[Entries provided Boundary: Start]

/-! ### The stall at the origin of the `z`-chart above the kangaroo -/

/-- **The next step at the origin of the `z`-chart**: `(z⁶(y⁵ + y³), (0,6)) ↦ (y⁵z⁹ + y³z⁷, (0,7))`
(nothing to clean; the new component `z = 0` gets `9 − 2 = 7`). [cite: Hauser2010, §F] -/
theorem step_kangaroo_origin :
    step 2 1 (0 : Fin 2 → K)
        (State.mk (X 0 ^ 5 * X 1 ^ 6 + X 0 ^ 3 * X 1 ^ 6 : MvPolynomial (Fin 2) K) kangarooMult) =
      State.mk (X 0 ^ 5 * X 1 ^ 9 + X 0 ^ 3 * X 1 ^ 7) (Finsupp.single 1 7) := by
  show State.mk (deletePthPowers 2 (pointTransform 2 1 (0 : Fin 2 → K)
      (State.mk (X 0 ^ 5 * X 1 ^ 6 + X 0 ^ 3 * X 1 ^ 6 : MvPolynomial (Fin 2) K) kangarooMult)))
      (newMult 2 1 (0 : Fin 2 → K)
        (State.mk (X 0 ^ 5 * X 1 ^ 6 + X 0 ^ 3 * X 1 ^ 6 : MvPolynomial (Fin 2) K) kangarooMult)) = _
  congr 1
  · rw [pointTransform_kangaroo_origin, X_pow_mul_X_pow, X_pow_mul_X_pow]
    exact deletePthPowers_binomial 2 (not_isPthPowerExponent_two_of_odd rfl 9)
      (not_isPthPowerExponent_two_of_odd rfl 7)
  · rw [newMult_eq 2 1 _ rfl _ (ordZero_kangarooClean K)]
    ext i
    fin_cases i <;> simp [kangarooMult]

/-- The origin of the `z`-chart above the kangaroo is **equimultiple** (order `10 ≥ 2`).
[cite: Hauser2010, §F (equiconstant points)] -/
theorem isEquimultiplePoint_kangaroo_origin :
    IsEquimultiplePoint 2 1 (0 : Fin 2 → K)
      (State.mk (X 0 ^ 5 * X 1 ^ 6 + X 0 ^ 3 * X 1 ^ 6 : MvPolynomial (Fin 2) K) kangarooMult) := by
  intro d _ hdeg
  rw [pointTransform_kangaroo_origin]
  by_contra h
  have h10 := ordZero_le_of_coeff_ne_zero _ d h
  rw [ordZero_kangarooOriginClean K] at h10
  have : (10 : ℕ) ≤ d.degree := by exact_mod_cast h10
  omega

/-- **The shade STALLS at the origin of the `z`-chart above the kangaroo**: `10 − 7 = 3 = 9 − 6`
— after the jump the shade does not increase (`not_shadeIncreases_after_kangaroo`) but need not
drop either, at an equimultiple point of a point blow-up. Scope remark on the paraphrase "in the
next blowup the shade has to drop at least by 1 (if `e = 1`)" [Hauser2010, §F p. 16]: not
point-by-point in this model. [cite: Hauser2010, §F (p. 16)] [cite: Moh1987, Stability Theorem (p. 966)] -/
theorem shadeStalls_kangaroo_origin :
    ShadeStalls 2 1 (0 : Fin 2 → K)
      (State.mk (X 0 ^ 5 * X 1 ^ 6 + X 0 ^ 3 * X 1 ^ 6 : MvPolynomial (Fin 2) K) kangarooMult) := by
  unfold ShadeStalls
  rw [step_kangaroo_origin, shade_kangarooClean,
    shade_eq_of_ordZero_eq _ (ordZero_kangarooOriginClean K)]
  simp [Finsupp.degree_eq_sum]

[Entries provided Boundary: End]

Exercise
Starting from the top of the records and ending at the line that contains "(nothing to clean;", repeat each line exactly and return only those lines.

Response box
/-! ### The stall at the origin of the `z`-chart above the kangaroo -/

/-- **The next step at the origin of the `z`-chart**: `(z⁶(y⁵ + y³), (0,6)) ↦ (y⁵z⁹ + y³z⁷, (0,7))`
(nothing to clean; the new component `z = 0` gets `9 − 2 = 7`). [cite: Hauser2010, §F] -/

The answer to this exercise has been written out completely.